/-- **The weighted Goldbach lower bound off a small set from B(σ)** (the converse of
`majorArcLowerBoundOffSmallSet_of_coeffR`, up to halving the threshold): if
`MajorArcLowerBoundOffSmallSet σ` holds with window ratio `1 - ε`, level `θ` and saving `κ`, then
for `X ≥ X₀'` all even `n ∈ ((1-ε)X, X]` but at most `C' X^σ` of them have
`R(n) > X^{1-κ}/2` (`R(n) = coeffR (X^θ) X n`). Indeed off the bad set of B(σ) and off the
`≤ X^σ` integers with `|R₂(n)| > X^{1-κ₁}` (`κ < κ₁`, `1 - θ + 2κ₁ < σ` still, input A and
Chebyshev), `R(n) = Re R₁(n) + Re R₂(n) > X^{1-κ} - X^{1-κ₁} ≥ X^{1-κ}/2` once `X^{κ₁-κ} ≥ 2`.
Together with `majorArcLowerBoundOffSmallSet_of_coeffR`: B(σ) is exactly a power-saving lower
bound for the weighted Goldbach count off `≪ X^σ` exceptions, i.e. the conclusion of the
major-arc analysis of Li 2000 §6 / Lu 2010 in arc-free form.
[cite: MontgomeryVaughanActa1975, §3 (3.1) and §8 (8.1)–(8.2)] -/
theorem MajorArcLowerBoundOffSmallSet.coeffR_lowerBound {σ : ℝ}
    (hB : MajorArcLowerBoundOffSmallSet σ) :
    ∃ ε θ κ : ℝ, 0 < ε ∧ ε ≤ 1 / 2 ∧ 0 < θ ∧ θ ≤ 1 / 4 ∧ 0 < κ ∧ 1 - θ + 2 * κ < σ ∧
      ∃ C X₀ : ℝ, ∀ X : ℝ, X₀ ≤ X →
        (((Finset.Icc 1 ⌊X⌋₊).filter fun n : ℕ => (1 - ε) * X < n ∧ Even n ∧
            coeffR (X ^ θ) X n ≤ X ^ (1 - κ) / 2).card : ℝ) ≤ C * X ^ σ := by
  obtain ⟨ε, θ, κ, hε, hε2, hθ, hθ4, hκ, hσ, C, X₀, hBX⟩ := hB
  -- a slightly larger saving `κ₁` for the minor arcs, and the matching loss `η`
  set κ₁ : ℝ := κ + (σ - (1 - θ + 2 * κ)) / 4 with hκ₁
  have hκκ₁ : κ < κ₁ := by rw [hκ₁]; linarith
  have hσ₁ : 1 - θ + 2 * κ₁ < σ := by rw [hκ₁]; linarith
  set η : ℝ := σ - (1 - θ + 2 * κ₁) with hη
  have hη0 : 0 < η := by rw [hη]; linarith
  obtain ⟨X₁, hAX⟩ := minorArc_meanSquare_of_level_holds θ hθ hθ4 η hη0
  -- `X₂ = 2^{1/(κ₁-κ)}`, beyond which `X^{κ₁-κ} ≥ 2`
  set X₂ : ℝ := (2 : ℝ) ^ (1 / (κ₁ - κ)) with hX₂
  refine ⟨ε, θ, κ, hε, hε2, hθ, hθ4, hκ, hσ, C + 1, max (max X₀ X₁) (max X₂ 4), fun X hX => ?_⟩
  have hXX₀ : X₀ ≤ X := ((le_max_left _ _).trans (le_max_left _ _)).trans hX
  have hXX₁ : X₁ ≤ X := ((le_max_right _ _).trans (le_max_left _ _)).trans hX
  have hXX₂ : X₂ ≤ X := ((le_max_left _ _).trans (le_max_right _ _)).trans hX
  have hX4 : 4 ≤ X := ((le_max_right _ _).trans (le_max_right _ _)).trans hX
  have hX0 : 0 < X := by linarith
  -- `X^{1-κ₁} ≤ X^{1-κ}/2`
  have hpow2 : (2 : ℝ) ≤ X ^ (κ₁ - κ) := by
    have hd : 0 < κ₁ - κ := sub_pos.mpr hκκ₁
    calc (2 : ℝ) = X₂ ^ (κ₁ - κ) := by
          rw [hX₂, ← Real.rpow_mul zero_le_two, one_div_mul_cancel hd.ne', Real.rpow_one]
      _ ≤ X ^ (κ₁ - κ) := Real.rpow_le_rpow (Real.rpow_nonneg zero_le_two _) hXX₂ hd.le
  have hthr : X ^ (1 - κ₁) ≤ X ^ (1 - κ) / 2 := by
    rw [le_div_iff₀ two_pos]
    calc X ^ (1 - κ₁) * 2 ≤ X ^ (1 - κ₁) * X ^ (κ₁ - κ) :=
          mul_le_mul_of_nonneg_left hpow2 (Real.rpow_nonneg hX0.le _)
      _ = X ^ (1 - κ) := by rw [← Real.rpow_add hX0]; ring_nf
  -- the parameters
  set P : ℝ := X ^ θ with hP
  set Q : ℝ := X ^ (1 - θ) with hQ
  have hQ0 : 0 < Q := Real.rpow_pos_of_pos hX0 _
  have hPQ : P + 1 ≤ Q := rpow_add_one_le_rpow_one_sub hX4 hθ.le hθ4
  -- the two covering sets
  set B₂ : Finset ℕ := (Finset.Icc 1 ⌊X⌋₊).filter fun n : ℕ =>
    (1 - ε) * X < n ∧ Even n ∧ (majorArcIntegral P Q X n).re ≤ X ^ (1 - κ) with hB₂
  set B₁ : Finset ℕ := (Finset.Icc 1 ⌊X⌋₊).filter fun n : ℕ =>
    X ^ (1 - κ₁) < ‖minorArcIntegral P Q X n‖ with hB₁
  have hB₂card : (B₂.card : ℝ) ≤ C * X ^ σ := hBX X hXX₀
  have hB₁card : (B₁.card : ℝ) ≤ X ^ σ := by
    have h₁ := card_filter_lt_norm_le_of_sum_sq_le (κ := κ₁) hX0 (hAX X hXX₁)
    have hexp : 1 - θ + 2 * κ₁ + η = σ := by rw [hη]; ring
    rwa [hexp] at h₁
  -- the set of small `R(n)` is covered by `B₂ ∪ B₁`, by (3.1)
  have hsub : ((Finset.Icc 1 ⌊X⌋₊).filter fun n : ℕ => (1 - ε) * X < n ∧ Even n ∧
      coeffR P X n ≤ X ^ (1 - κ) / 2) ⊆ B₂ ∪ B₁ := by
    intro n hn
    rw [Finset.mem_filter] at hn
    obtain ⟨hnI, hnX, hne, hRn⟩ := hn
    rw [Finset.mem_union]
    by_cases hc : (majorArcIntegral P Q X n).re ≤ X ^ (1 - κ)
    · left
      rw [hB₂, Finset.mem_filter]
      exact ⟨hnI, hnX, hne, hc⟩
    · right
      rw [hB₁, Finset.mem_filter]
      refine ⟨hnI, ?_⟩
      have hsum := congrArg Complex.re (coeffR_eq_add X n hQ0 hPQ)
      rw [Complex.ofReal_re, Complex.add_re] at hsum
      have h2 : -‖minorArcIntegral P Q X n‖ ≤ (minorArcIntegral P Q X n).re :=
        (abs_le.mp (Complex.abs_re_le_norm _)).1
      have hpos : 0 ≤ X ^ (1 - κ) := Real.rpow_nonneg hX0.le _
      have hc := not_le.mp hc
      linarith
  calc _ ≤ ((B₂ ∪ B₁).card : ℝ) := by exact_mod_cast Finset.card_le_card hsub
    _ ≤ (B₂.card : ℝ) + B₁.card := by exact_mod_cast Finset.card_union_le B₂ B₁
    _ ≤ C * X ^ σ + X ^ σ := add_le_add hB₂card hB₁card
    _ = (C + 1) * X ^ σ := by ring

# [What you need to do]
Above is a listing; print exactly its lines from the one with "a power-saving lower" through the one with "(((Finset.Icc 1 ⌊X⌋₊).filter", and no other lines.

# [Written solution]
Together with `majorArcLowerBoundOffSmallSet_of_coeffR`: B(σ) is exactly a power-saving lower
bound for the weighted Goldbach count off `≪ X^σ` exceptions, i.e. the conclusion of the
major-arc analysis of Li 2000 §6 / Lu 2010 in arc-free form.
[cite: MontgomeryVaughanActa1975, §3 (3.1) and §8 (8.1)–(8.2)] -/
theorem MajorArcLowerBoundOffSmallSet.coeffR_lowerBound {σ : ℝ}
    (hB : MajorArcLowerBoundOffSmallSet σ) :
    ∃ ε θ κ : ℝ, 0 < ε ∧ ε ≤ 1 / 2 ∧ 0 < θ ∧ θ ≤ 1 / 4 ∧ 0 < κ ∧ 1 - θ + 2 * κ < σ ∧
      ∃ C X₀ : ℝ, ∀ X : ℝ, X₀ ≤ X →
        (((Finset.Icc 1 ⌊X⌋₊).filter fun n : ℕ => (1 - ε) * X < n ∧ Even n ∧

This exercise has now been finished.